(Collected data entries)
##########

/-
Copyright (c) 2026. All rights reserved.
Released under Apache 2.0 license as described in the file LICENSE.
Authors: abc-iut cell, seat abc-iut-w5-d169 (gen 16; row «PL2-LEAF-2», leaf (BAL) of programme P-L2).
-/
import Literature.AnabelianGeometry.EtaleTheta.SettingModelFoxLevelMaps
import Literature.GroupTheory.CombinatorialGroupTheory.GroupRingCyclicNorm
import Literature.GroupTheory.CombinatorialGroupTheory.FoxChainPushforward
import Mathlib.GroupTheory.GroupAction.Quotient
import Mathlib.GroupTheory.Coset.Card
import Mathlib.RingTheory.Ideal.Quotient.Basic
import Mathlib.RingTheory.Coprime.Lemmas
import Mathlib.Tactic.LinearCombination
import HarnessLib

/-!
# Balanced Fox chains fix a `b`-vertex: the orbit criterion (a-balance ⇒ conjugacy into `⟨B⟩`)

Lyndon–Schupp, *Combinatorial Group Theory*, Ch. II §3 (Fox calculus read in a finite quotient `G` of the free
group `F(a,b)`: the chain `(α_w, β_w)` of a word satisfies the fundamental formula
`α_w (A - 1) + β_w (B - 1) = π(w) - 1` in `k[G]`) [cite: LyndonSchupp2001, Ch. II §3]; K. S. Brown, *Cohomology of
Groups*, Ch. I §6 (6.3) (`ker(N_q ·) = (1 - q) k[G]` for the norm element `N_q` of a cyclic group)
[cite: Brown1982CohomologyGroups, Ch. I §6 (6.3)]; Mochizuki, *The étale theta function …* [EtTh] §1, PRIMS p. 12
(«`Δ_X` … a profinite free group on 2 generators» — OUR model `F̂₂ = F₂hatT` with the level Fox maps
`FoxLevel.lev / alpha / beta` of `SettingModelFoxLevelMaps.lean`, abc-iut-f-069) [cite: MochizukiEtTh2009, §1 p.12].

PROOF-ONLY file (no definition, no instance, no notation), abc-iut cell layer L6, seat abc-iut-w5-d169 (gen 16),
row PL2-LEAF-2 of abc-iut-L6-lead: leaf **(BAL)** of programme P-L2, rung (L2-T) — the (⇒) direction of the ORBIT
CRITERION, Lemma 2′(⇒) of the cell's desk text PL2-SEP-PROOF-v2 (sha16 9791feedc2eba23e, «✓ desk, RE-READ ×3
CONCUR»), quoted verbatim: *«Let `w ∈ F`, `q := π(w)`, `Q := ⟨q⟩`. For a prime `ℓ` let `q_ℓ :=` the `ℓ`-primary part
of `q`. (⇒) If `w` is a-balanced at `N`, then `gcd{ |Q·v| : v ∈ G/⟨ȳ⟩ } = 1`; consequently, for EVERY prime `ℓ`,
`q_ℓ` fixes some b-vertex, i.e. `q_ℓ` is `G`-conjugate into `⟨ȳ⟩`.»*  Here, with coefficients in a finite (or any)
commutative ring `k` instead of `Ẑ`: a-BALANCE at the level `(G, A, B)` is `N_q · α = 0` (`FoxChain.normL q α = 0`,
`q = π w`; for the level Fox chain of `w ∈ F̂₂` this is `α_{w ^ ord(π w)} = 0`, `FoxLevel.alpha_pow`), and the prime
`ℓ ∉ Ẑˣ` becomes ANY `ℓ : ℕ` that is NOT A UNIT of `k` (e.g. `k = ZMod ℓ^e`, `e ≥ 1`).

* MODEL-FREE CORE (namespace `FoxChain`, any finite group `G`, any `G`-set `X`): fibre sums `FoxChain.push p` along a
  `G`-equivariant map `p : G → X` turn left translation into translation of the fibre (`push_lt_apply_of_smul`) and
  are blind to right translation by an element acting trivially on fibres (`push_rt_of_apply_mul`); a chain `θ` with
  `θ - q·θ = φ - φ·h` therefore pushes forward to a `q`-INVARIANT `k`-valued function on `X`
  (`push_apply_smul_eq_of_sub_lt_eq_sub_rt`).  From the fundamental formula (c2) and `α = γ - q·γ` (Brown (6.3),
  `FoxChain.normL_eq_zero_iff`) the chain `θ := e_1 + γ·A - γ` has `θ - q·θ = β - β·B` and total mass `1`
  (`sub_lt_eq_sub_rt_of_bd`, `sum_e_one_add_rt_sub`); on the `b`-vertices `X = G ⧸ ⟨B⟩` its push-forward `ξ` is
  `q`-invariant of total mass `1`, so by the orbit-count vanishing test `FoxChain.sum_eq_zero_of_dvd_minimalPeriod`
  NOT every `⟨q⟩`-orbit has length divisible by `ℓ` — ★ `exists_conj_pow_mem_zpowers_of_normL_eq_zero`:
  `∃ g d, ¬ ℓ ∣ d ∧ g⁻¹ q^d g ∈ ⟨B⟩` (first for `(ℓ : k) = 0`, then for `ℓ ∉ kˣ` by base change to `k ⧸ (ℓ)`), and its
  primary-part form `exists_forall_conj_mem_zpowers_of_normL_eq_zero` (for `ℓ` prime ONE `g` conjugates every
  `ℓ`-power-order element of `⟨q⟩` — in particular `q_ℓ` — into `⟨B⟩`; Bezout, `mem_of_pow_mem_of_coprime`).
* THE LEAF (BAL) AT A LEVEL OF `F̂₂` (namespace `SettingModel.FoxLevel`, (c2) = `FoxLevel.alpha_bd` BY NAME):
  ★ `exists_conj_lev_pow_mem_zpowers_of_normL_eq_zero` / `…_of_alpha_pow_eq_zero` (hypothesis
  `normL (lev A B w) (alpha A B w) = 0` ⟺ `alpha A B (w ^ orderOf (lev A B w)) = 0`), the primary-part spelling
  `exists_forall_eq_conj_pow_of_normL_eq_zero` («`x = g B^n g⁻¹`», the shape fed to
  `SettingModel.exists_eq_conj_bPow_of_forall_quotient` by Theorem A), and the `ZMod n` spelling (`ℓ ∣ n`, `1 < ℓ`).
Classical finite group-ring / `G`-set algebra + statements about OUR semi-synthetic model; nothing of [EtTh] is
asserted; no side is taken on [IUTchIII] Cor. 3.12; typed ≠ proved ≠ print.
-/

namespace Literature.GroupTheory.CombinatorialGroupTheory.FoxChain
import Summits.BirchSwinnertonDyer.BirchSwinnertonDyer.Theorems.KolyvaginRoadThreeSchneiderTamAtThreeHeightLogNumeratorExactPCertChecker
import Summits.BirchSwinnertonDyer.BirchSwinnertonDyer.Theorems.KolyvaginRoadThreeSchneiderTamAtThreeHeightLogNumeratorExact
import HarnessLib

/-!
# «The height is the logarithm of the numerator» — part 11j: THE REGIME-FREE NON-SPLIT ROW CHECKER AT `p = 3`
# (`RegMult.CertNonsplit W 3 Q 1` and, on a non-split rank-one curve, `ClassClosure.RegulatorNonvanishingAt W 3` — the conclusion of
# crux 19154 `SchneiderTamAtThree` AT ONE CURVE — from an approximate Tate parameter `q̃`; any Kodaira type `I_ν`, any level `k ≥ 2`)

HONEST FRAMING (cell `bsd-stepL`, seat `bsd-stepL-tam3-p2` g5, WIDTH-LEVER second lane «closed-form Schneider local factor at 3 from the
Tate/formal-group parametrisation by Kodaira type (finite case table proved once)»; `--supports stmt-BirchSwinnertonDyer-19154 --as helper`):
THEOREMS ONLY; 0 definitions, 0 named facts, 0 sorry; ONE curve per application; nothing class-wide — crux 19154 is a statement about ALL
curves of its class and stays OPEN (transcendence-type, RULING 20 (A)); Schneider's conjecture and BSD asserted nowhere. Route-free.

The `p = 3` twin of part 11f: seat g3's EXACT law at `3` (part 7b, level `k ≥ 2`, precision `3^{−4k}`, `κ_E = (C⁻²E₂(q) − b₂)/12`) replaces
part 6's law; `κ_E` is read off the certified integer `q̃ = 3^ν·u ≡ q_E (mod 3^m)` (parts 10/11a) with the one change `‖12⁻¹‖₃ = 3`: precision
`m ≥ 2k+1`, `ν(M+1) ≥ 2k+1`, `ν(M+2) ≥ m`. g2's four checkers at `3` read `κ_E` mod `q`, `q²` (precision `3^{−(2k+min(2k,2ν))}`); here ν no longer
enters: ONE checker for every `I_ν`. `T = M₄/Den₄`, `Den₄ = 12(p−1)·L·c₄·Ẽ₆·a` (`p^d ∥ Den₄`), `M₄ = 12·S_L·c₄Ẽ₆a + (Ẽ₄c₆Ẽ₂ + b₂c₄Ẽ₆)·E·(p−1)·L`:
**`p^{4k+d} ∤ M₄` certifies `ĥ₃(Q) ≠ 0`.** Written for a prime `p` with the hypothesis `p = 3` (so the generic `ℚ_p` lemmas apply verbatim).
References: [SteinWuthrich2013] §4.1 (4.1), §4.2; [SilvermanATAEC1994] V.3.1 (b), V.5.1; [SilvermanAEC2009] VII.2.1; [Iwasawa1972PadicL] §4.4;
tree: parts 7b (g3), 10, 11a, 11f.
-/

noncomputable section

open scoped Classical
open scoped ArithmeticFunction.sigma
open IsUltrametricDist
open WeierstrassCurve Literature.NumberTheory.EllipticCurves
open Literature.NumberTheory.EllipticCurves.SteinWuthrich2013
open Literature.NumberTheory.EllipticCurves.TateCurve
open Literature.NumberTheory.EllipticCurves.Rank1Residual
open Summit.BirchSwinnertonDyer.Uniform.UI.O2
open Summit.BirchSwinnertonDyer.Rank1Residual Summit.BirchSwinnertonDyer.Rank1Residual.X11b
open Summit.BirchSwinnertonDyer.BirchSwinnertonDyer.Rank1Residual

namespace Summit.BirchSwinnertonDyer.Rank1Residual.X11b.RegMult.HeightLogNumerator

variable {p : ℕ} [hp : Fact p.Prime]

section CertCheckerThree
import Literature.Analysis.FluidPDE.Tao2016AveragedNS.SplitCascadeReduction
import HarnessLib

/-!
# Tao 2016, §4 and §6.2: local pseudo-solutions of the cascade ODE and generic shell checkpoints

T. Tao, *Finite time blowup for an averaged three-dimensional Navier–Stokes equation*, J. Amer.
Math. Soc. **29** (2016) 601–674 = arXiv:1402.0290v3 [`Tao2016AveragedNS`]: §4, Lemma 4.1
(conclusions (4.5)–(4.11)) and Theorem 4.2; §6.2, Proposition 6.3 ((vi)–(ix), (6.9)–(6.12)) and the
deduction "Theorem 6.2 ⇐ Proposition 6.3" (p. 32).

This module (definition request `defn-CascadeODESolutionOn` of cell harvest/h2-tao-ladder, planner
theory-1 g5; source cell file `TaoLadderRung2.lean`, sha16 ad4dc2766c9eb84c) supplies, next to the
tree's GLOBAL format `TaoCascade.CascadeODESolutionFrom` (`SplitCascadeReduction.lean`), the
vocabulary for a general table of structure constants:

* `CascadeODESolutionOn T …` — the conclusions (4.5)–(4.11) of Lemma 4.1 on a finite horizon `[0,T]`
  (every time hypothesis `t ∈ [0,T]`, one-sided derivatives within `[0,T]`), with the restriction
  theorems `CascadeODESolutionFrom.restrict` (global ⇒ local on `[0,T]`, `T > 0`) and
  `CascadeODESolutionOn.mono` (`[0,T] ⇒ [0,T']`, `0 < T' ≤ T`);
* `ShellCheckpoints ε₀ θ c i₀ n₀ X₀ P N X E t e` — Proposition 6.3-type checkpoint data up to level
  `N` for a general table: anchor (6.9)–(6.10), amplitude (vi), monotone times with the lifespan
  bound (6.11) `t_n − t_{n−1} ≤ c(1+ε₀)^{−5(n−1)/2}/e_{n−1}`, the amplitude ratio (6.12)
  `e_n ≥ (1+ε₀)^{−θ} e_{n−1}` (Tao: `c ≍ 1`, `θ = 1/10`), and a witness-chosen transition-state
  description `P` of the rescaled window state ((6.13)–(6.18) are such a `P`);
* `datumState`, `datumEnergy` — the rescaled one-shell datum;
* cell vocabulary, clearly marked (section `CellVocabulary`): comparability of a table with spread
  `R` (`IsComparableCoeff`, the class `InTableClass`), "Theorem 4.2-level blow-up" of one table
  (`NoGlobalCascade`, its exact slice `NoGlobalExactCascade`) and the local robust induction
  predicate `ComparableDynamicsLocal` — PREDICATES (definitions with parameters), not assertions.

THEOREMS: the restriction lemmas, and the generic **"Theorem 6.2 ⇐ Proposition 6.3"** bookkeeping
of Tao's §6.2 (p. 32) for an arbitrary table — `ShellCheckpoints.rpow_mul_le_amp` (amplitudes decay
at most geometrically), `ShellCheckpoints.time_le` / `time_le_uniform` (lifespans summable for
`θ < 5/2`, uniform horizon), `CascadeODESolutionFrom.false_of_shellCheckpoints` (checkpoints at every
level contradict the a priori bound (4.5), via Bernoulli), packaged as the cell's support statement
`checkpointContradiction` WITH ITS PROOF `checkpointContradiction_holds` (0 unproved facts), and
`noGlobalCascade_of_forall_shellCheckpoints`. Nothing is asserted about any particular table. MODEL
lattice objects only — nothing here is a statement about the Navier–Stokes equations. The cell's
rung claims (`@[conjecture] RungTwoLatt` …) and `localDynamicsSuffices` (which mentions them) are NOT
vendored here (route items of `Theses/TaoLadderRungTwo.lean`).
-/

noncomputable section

##########

◆ Exercise requirements ◆
Repeat, exactly as they stand above, the lines from the line with "From the fundamental" to the line with "the primary-part spelling", both lines included.

◆ Exercise output ◆
  (`push_apply_smul_eq_of_sub_lt_eq_sub_rt`).  From the fundamental formula (c2) and `α = γ - q·γ` (Brown (6.3),
  `FoxChain.normL_eq_zero_iff`) the chain `θ := e_1 + γ·A - γ` has `θ - q·θ = β - β·B` and total mass `1`
  (`sub_lt_eq_sub_rt_of_bd`, `sum_e_one_add_rt_sub`); on the `b`-vertices `X = G ⧸ ⟨B⟩` its push-forward `ξ` is
  `q`-invariant of total mass `1`, so by the orbit-count vanishing test `FoxChain.sum_eq_zero_of_dvd_minimalPeriod`
  NOT every `⟨q⟩`-orbit has length divisible by `ℓ` — ★ `exists_conj_pow_mem_zpowers_of_normL_eq_zero`:
  `∃ g d, ¬ ℓ ∣ d ∧ g⁻¹ q^d g ∈ ⟨B⟩` (first for `(ℓ : k) = 0`, then for `ℓ ∉ kˣ` by base change to `k ⧸ (ℓ)`), and its
  primary-part form `exists_forall_conj_mem_zpowers_of_normL_eq_zero` (for `ℓ` prime ONE `g` conjugates every
  `ℓ`-power-order element of `⟨q⟩` — in particular `q_ℓ` — into `⟨B⟩`; Bezout, `mem_of_pow_mem_of_coprime`).
* THE LEAF (BAL) AT A LEVEL OF `F̂₂` (namespace `SettingModel.FoxLevel`, (c2) = `FoxLevel.alpha_bd` BY NAME):
  ★ `exists_conj_lev_pow_mem_zpowers_of_normL_eq_zero` / `…_of_alpha_pow_eq_zero` (hypothesis
  `normL (lev A B w) (alpha A B w) = 0` ⟺ `alpha A B (w ^ orderOf (lev A B w)) = 0`), the primary-part spelling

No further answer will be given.